Читать книгу The Metropolitan Airport - Nicholas Dagen Bloom - Страница 8

Оглавление

PREFACE

Seven years’ residence in Kew Gardens, New York, inspired my interest in airport history. This quaint neighborhood, situated in the borough of Queens roughly equidistant between JFK International and LaGuardia Airports, is one of many points of contact between the aviation industry and ordinary urban life. Jets flew loud and low over the neighborhood on many cloudy, rainy nights, disturbing the peace in otherwise quiet streets. Kew Gardens also sheltered airline pilots and flight attendants in crowded “crash pad” apartments where they caught some sleep, partied, and collected their dry cleaning. Refreshed and rested, they waited in their pressed uniforms on Lefferts Boulevard for airport coaches to whisk them off to their next destinations.

The areas surrounding Kew Gardens progressively revealed additional airport influences. Our family trips to the Atlantic Ocean at nearby Long Beach were accompanied by an overhead parade of descending international flights on their way into JFK. On the way back from the beach, we spent a lot of time strategizing routes to avoid the chronic traffic jams on the Van Wyck Expressway—the primary highway link from JFK to Manhattan, Westchester County, and more distant points. Like many before us, we discovered that complicated alternative routes on local streets were even worse than the crawl of taxis, trucks, and shuttle buses on the Van Wyck.

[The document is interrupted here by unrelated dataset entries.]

import Summits.Ventures.GridStability.Bench.SMIBDeg6AK13postD10Data2
import Mathlib.Tactic.LinearCombination
import Mathlib.Tactic.Positivity
import HarnessLib
-- PORT cert/sos-5/emit_lean.py@20ae4a4141729553 / source cert/A/SMIB-deg6-A-K13postD10.json sha256: ee9fd533380ca3531ac6ff2022109fa3a05e578218eea1b2dbcb77d6d487c5ac
-- estimated kernel time of this file's `decide`s: 321 s (emitter calibration 2026-08-26; RULING 8 budget 330 s per file)

/-!
# Ventures/GridStability — Bench/SMIBDeg6AK13postD10Part2.lean: PART 2 of 2 of certificate file `SMIB-deg6-A-K13postD10` (system SMIB, V degree 6, toolchain A)

Kernel checks and certified inequalities for the identities `deg6_A_K13postD10_level_in_ball`,
`deg6_A_K13postD10_arc_excl` of certificate `SMIB-deg6-A-K13postD10` (data in
`Summits.Ventures.GridStability.Bench.SMIBDeg6AK13postD10Data`); the conjunction
`deg6_A_K13postD10_certificate` and the full docstring (three columns, provenance, identity list)
are in `Bench/SMIBDeg6AK13postD10.lean`. Split by the emitter so that each file's `decide +kernel`
time stays inside the RULING 8 budget (estimated 321 s here). «algebraic inequalities certified; ROA
inclusion pending Lyapunov/ lemma».
-/

namespace Summit.Ventures.GridStability.Bench.SMIB

open Literature.Computation.Certificates Literature.Computation.Certificates.SOS
open Literature.Computation.Certificates.SOS.Poly

/-! ### Kernel checks (`decide +kernel`) — data in `Summits.Ventures.GridStability.Bench.SMIBDeg6AK13postD10Data` -/

set_option maxHeartbeats 0 in
/-- KERNEL CHECK `deg6_A_K13postD10_level_in_ball`: every Gram block passes `PSD.IsGramCertDD` and the residual `p − (σ₀ + Σ gᵢσᵢ + Σ hⱼtⱼ)` is the zero polynomial (`SOS.Poly.checkG`, ONE reduction). [folklore] -/
theorem deg6_A_K13postD10_level_in_ball_check : checkG deg6_A_K13postD10_level_in_ball_p deg6_A_K13postD10_level_in_ball_gs deg6_A_K13postD10_level_in_ball_hs deg6_A_K13postD10_level_in_ball_cert = true := by
  decide +kernel

set_option maxHeartbeats 0 in
/-- KERNEL CHECK `deg6_A_K13postD10_arc_excl`: every Gram block passes `PSD.IsGramCertDD` and the residual `p − (σ₀ + Σ gᵢσᵢ + Σ hⱼtⱼ)` is the zero polynomial (`SOS.Poly.checkG`, ONE reduction). [folklore] -/
theorem deg6_A_K13postD10_arc_excl_check : checkG deg6_A_K13postD10_arc_excl_p deg6_A_K13postD10_arc_excl_gs deg6_A_K13postD10_arc_excl_hs deg6_A_K13postD10_arc_excl_cert = true := by
  decide +kernel

/-! ### The certified inequalities (README §3 T3; «algebraic inequalities certified; ROA inclusion pending Lyapunov/ lemma») -/

/-- **`deg6_A_K13postD10_level_in_ball`** (CERTIFIED, model `SMIB instance SMIB-K13post-D10 (model-1 I2
file, f verbatim)`; ALGEBRAIC inequality, ROA inclusion pending Lyapunov/ lemma): r2 - phi >= 0 on
{level - V >= 0} cap {h = 0} (typed inclusion {V <= level} cap {h=0} in D = {phi <= r2}, PARTITION
A2) — for every real point satisfying the listed hypotheses (hV, hh). [folklore] -/
theorem deg6_A_K13postD10_level_in_ball (sigma kappa omega : ℝ) (hV : deg6_A_K13postD10_V sigma kappa omega ≤ (17 / 7 : ℝ)) (hh : deg6_A_K13postD10_h sigma kappa omega = 0) :
    ((1 : ℝ) / 36) * omega ^ 2 + (1 : ℝ) * kappa ^ 2 + (1 : ℝ) * sigma ^ 2 ≤ (1 : ℝ) := by
  simp only [deg6_A_K13postD10_V, deg6_A_K13postD10_V_poly, eval_cons, eval_nil, Monomial.eval_eq, Monomial.evalFrom_cons, Monomial.evalFrom_nil,
        vars_cons_zero, vars_cons_succ] at hV
  push_cast at hV
  simp only [deg6_A_K13postD10_h, deg6_A_K13postD10_h_poly, eval_cons, eval_nil, Monomial.eval_eq, Monomial.evalFrom_cons, Monomial.evalFrom_nil,
        vars_cons_zero, vars_cons_succ] at hh
  push_cast at hh
  have h := nonneg_of_checkG deg6_A_K13postD10_level_in_ball_check (vars [sigma, kappa, omega])
    (by
      intro g hg
      simp only [deg6_A_K13postD10_level_in_ball_gs, List.mem_cons, List.not_mem_nil, or_false] at hg
      rcases hg with rfl
      · simp only [eval_cons, eval_nil, Monomial.eval_eq, Monomial.evalFrom_cons, Monomial.evalFrom_nil,
        vars_cons_zero, vars_cons_succ]
        push_cast
        linear_combination hV)
    (by
      intro q hq
      simp only [deg6_A_K13postD10_level_in_ball_hs, List.mem_cons, List.not_mem_nil, or_false] at hq
      rcases hq with rfl
      · simp only [eval_cons, eval_nil, Monomial.eval_eq, Monomial.evalFrom_cons, Monomial.evalFrom_nil,
        vars_cons_zero, vars_cons_succ]
        push_cast
        linear_combination hh)
  simp only [deg6_A_K13postD10_level_in_ball_p, eval_cons, eval_nil, Monomial.eval_eq, Monomial.evalFrom_cons, Monomial.evalFrom_nil,
        vars_cons_zero, vars_cons_succ] at h
  push_cast at h
  linear_combination h

/-- **`deg6_A_K13postD10_arc_excl`** (CERTIFIED, model `SMIB instance SMIB-K13post-D10 (model-1 I2 file,
f verbatim)`; ALGEBRAIC inequality, ROA inclusion pending Lyapunov/ lemma): kappa_max - kappa >= 0
on {level - V >= 0} cap {h = 0} (arc exclusion kappa = 1 - cos(u) <= kappa_max < 2: director RULING
3 (4) / MODEL-VALIDITY MV-1(e)) — for every real point satisfying the listed hypotheses (hV, hh). [folklore] -/
theorem deg6_A_K13postD10_arc_excl (sigma kappa omega : ℝ) (hV : deg6_A_K13postD10_V sigma kappa omega ≤ (17 / 7 : ℝ)) (hh : deg6_A_K13postD10_h sigma kappa omega = 0) :
    kappa ≤ (1 : ℝ) := by
  simp only [deg6_A_K13postD10_V, deg6_A_K13postD10_V_poly, eval_cons, eval_nil, Monomial.eval_eq, Monomial.evalFrom_cons, Monomial.evalFrom_nil,
        vars_cons_zero, vars_cons_succ] at hV
  push_cast at hV
  simp only [deg6_A_K13postD10_h, deg6_A_K13postD10_h_poly, eval_cons, eval_nil, Monomial.eval_eq, Monomial.evalFrom_cons, Monomial.evalFrom_nil,
        vars_cons_zero, vars_cons_succ] at hh
  push_cast at hh
  have h := nonneg_of_checkG deg6_A_K13postD10_arc_excl_check (vars [sigma, kappa, omega])
    (by
      intro g hg
      simp only [deg6_A_K13postD10_arc_excl_gs, List.mem_cons, List.not_mem_nil, or_false] at hg
      rcases hg with rfl
      · simp only [eval_cons, eval_nil, Monomial.eval_eq, Monomial.evalFrom_cons, Monomial.evalFrom_nil,
        vars_cons_zero, vars_cons_succ]
        push_cast
        linear_combination hV)
    (by
      intro q hq
      simp only [deg6_A_K13postD10_arc_excl_hs, List.mem_cons, List.not_mem_nil, or_false] at hq
      rcases hq with rfl
      · simp only [eval_cons, eval_nil, Monomial.eval_eq, Monomial.evalFrom_cons, Monomial.evalFrom_nil,
        vars_cons_zero, vars_cons_succ]
        push_cast
        linear_combination hh)
  simp only [deg6_A_K13postD10_arc_excl_p, eval_cons, eval_nil, Monomial.eval_eq, Monomial.evalFrom_cons, Monomial.evalFrom_nil,
        vars_cons_zero, vars_cons_succ] at h
  push_cast at h
  linear_combination h

end Summit.Ventures.GridStability.Bench.SMIB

A more satisfying experience, as a Long Island Rail Road commuter in those years, was watching firsthand the growing popularity of the new Air-Train system (2003) linking JFK to subways and commuter rail. Transit advocates were proved right that airline travelers would use a train to go from the city and surrounding suburbs to their terminals. Finally, as a frequent air traveler bound for both conferences and leisure, I was impressed by JFK’s new terminals, such as Terminal 4, but also concerned by the jerry-rigged system employees had created to funnel leaking ceiling water away from passengers at the decaying Pan Am (then Delta) terminal. Like most regular travelers at JFK, my family and I also endured our share of flight delays and inconveniences there.

The front seat that Kew Gardens and the surrounding region provided on JFK International—one of the world’s oldest and busiest international airports—provoked a number of reflections that coalesced into the single, broader question this book addresses: what has been, and what is today, the relationship and cumulative impact of such a large airport to a modern American metropolis? JFK International, as it turned out, provided a particularly good subject because this airport has been open and in the public eye for so long, is surrounded by dense urban and suburban neighborhoods, and has been the subject of so many previous studies and conflicts concerning airport impact in the fields of economics, the environment, traffic, and labor relations, to name a few. Those looking for an architectural history of the airport, a catalogue of airlines and operations, or a plan for future growth should look to other sources described in the notes. The Metropolitan Airport is a book for those who seek to understand the revolutionary impact that airports have had on the modern American metropolis.

The name John F. Kennedy International Airport, or JFK, is primarily used throughout the text to minimize confusion for readers, even though the airport was only renamed in memory of President John F. Kennedy in 1963. Idlewild Airport is, however, sometimes used in the text for the period from 1941 to 1963 (Chapters 1 and 2) in order to align with the public and media use of that name for the airport at the time. The official name of the airport from 1947 to 1963, according to the Port Authority, was New York International Airport, a name rarely used by anyone but Port Authority administrators. The term Port Authority is primarily used for brevity to refer to the Port Authority of New York and New Jersey (PANYNJ). The bi-state agency (cooperatively run by New York and New Jersey) was established in 1921 as the Port Authority of New York and renamed in 1972 as the Port Authority of New York and New Jersey.